■ Task objective ■
Every entry below should be written out again exactly.

------------

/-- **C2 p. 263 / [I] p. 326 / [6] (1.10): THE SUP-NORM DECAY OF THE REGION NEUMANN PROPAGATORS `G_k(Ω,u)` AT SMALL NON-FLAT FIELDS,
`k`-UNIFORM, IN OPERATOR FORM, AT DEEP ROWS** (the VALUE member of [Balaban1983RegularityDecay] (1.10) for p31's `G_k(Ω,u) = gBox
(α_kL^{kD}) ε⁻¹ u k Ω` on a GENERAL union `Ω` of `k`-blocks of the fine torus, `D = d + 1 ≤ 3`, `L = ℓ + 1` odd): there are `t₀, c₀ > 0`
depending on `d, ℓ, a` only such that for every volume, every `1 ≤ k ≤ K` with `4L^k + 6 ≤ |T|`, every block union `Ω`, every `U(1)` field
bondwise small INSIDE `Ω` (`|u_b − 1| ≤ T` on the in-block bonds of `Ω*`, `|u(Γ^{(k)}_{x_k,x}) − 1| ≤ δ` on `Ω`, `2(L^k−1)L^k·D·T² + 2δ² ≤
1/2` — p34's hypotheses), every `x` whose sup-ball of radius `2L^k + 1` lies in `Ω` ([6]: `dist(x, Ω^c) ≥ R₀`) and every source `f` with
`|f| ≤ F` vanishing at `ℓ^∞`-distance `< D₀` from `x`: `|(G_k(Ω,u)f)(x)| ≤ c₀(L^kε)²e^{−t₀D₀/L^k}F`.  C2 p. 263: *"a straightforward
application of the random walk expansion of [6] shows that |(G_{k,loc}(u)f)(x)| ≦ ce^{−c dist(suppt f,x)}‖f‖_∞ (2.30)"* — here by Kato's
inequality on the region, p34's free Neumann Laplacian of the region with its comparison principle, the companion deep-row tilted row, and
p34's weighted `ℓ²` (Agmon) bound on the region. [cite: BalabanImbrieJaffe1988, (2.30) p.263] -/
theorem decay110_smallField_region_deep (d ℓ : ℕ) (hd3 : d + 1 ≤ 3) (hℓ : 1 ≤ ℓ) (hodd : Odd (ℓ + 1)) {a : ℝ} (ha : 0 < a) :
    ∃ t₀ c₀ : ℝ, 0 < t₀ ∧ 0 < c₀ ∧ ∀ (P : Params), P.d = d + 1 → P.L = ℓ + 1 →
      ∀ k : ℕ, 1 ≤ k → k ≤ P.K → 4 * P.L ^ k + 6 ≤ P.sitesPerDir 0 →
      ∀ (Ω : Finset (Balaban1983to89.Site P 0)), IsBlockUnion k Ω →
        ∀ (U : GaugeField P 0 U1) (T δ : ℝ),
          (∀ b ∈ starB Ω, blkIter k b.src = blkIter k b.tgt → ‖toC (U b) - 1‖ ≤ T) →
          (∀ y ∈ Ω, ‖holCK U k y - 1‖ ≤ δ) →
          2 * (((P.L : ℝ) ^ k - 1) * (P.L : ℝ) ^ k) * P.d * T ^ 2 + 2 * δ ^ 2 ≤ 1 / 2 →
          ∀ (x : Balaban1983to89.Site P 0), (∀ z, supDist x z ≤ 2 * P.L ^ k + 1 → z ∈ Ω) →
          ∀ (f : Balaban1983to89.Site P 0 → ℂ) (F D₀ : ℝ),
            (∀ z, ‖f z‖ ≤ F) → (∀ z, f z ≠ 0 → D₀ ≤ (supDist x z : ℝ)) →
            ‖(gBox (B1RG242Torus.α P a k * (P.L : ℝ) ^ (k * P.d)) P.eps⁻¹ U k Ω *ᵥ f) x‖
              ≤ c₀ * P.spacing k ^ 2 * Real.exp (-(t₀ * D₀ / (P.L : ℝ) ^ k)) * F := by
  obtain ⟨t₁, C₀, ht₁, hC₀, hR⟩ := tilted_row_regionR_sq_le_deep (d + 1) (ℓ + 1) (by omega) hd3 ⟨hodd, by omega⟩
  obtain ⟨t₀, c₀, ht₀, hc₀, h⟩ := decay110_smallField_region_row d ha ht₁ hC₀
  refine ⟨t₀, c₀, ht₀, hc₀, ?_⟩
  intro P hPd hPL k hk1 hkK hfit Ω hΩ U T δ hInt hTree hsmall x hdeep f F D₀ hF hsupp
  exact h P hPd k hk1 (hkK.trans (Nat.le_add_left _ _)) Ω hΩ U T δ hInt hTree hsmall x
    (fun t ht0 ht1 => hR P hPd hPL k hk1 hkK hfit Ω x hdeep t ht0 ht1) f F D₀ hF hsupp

------------

■ Response ■
/-- **C2 p. 263 / [I] p. 326 / [6] (1.10): THE SUP-NORM DECAY OF THE REGION NEUMANN PROPAGATORS `G_k(Ω,u)` AT SMALL NON-FLAT FIELDS,
`k`-UNIFORM, IN OPERATOR FORM, AT DEEP ROWS** (the VALUE member of [Balaban1983RegularityDecay] (1.10) for p31's `G_k(Ω,u) = gBox
(α_kL^{kD}) ε⁻¹ u k Ω` on a GENERAL union `Ω` of `k`-blocks of the fine torus, `D = d + 1 ≤ 3`, `L = ℓ + 1` odd): there are `t₀, c₀ > 0`
depending on `d, ℓ, a` only such that for every volume, every `1 ≤ k ≤ K` with `4L^k + 6 ≤ |T|`, every block union `Ω`, every `U(1)` field
bondwise small INSIDE `Ω` (`|u_b − 1| ≤ T` on the in-block bonds of `Ω*`, `|u(Γ^{(k)}_{x_k,x}) − 1| ≤ δ` on `Ω`, `2(L^k−1)L^k·D·T² + 2δ² ≤
1/2` — p34's hypotheses), every `x` whose sup-ball of radius `2L^k + 1` lies in `Ω` ([6]: `dist(x, Ω^c) ≥ R₀`) and every source `f` with
`|f| ≤ F` vanishing at `ℓ^∞`-distance `< D₀` from `x`: `|(G_k(Ω,u)f)(x)| ≤ c₀(L^kε)²e^{−t₀D₀/L^k}F`.  C2 p. 263: *"a straightforward
application of the random walk expansion of [6] shows that |(G_{k,loc}(u)f)(x)| ≦ ce^{−c dist(suppt f,x)}‖f‖_∞ (2.30)"* — here by Kato's
inequality on the region, p34's free Neumann Laplacian of the region with its comparison principle, the companion deep-row tilted row, and
p34's weighted `ℓ²` (Agmon) bound on the region. [cite: BalabanImbrieJaffe1988, (2.30) p.263] -/
theorem decay110_smallField_region_deep (d ℓ : ℕ) (hd3 : d + 1 ≤ 3) (hℓ : 1 ≤ ℓ) (hodd : Odd (ℓ + 1)) {a : ℝ} (ha : 0 < a) :
    ∃ t₀ c₀ : ℝ, 0 < t₀ ∧ 0 < c₀ ∧ ∀ (P : Params), P.d = d + 1 → P.L = ℓ + 1 →
      ∀ k : ℕ, 1 ≤ k → k ≤ P.K → 4 * P.L ^ k + 6 ≤ P.sitesPerDir 0 →
      ∀ (Ω : Finset (Balaban1983to89.Site P 0)), IsBlockUnion k Ω →
        ∀ (U : GaugeField P 0 U1) (T δ : ℝ),
          (∀ b ∈ starB Ω, blkIter k b.src = blkIter k b.tgt → ‖toC (U b) - 1‖ ≤ T) →
          (∀ y ∈ Ω, ‖holCK U k y - 1‖ ≤ δ) →
          2 * (((P.L : ℝ) ^ k - 1) * (P.L : ℝ) ^ k) * P.d * T ^ 2 + 2 * δ ^ 2 ≤ 1 / 2 →
          ∀ (x : Balaban1983to89.Site P 0), (∀ z, supDist x z ≤ 2 * P.L ^ k + 1 → z ∈ Ω) →
          ∀ (f : Balaban1983to89.Site P 0 → ℂ) (F D₀ : ℝ),
            (∀ z, ‖f z‖ ≤ F) → (∀ z, f z ≠ 0 → D₀ ≤ (supDist x z : ℝ)) →
            ‖(gBox (B1RG242Torus.α P a k * (P.L : ℝ) ^ (k * P.d)) P.eps⁻¹ U k Ω *ᵥ f) x‖
              ≤ c₀ * P.spacing k ^ 2 * Real.exp (-(t₀ * D₀ / (P.L : ℝ) ^ k)) * F := by
  obtain ⟨t₁, C₀, ht₁, hC₀, hR⟩ := tilted_row_regionR_sq_le_deep (d + 1) (ℓ + 1) (by omega) hd3 ⟨hodd, by omega⟩
  obtain ⟨t₀, c₀, ht₀, hc₀, h⟩ := decay110_smallField_region_row d ha ht₁ hC₀
  refine ⟨t₀, c₀, ht₀, hc₀, ?_⟩
  intro P hPd hPL k hk1 hkK hfit Ω hΩ U T δ hInt hTree hsmall x hdeep f F D₀ hF hsupp
  exact h P hPd k hk1 (hkK.trans (Nat.le_add_left _ _)) Ω hΩ U T δ hInt hTree hsmall x
    (fun t ht0 ht1 => hR P hPd hPL k hk1 hkK hfit Ω x hdeep t ht0 ht1) f F D₀ hF hsupp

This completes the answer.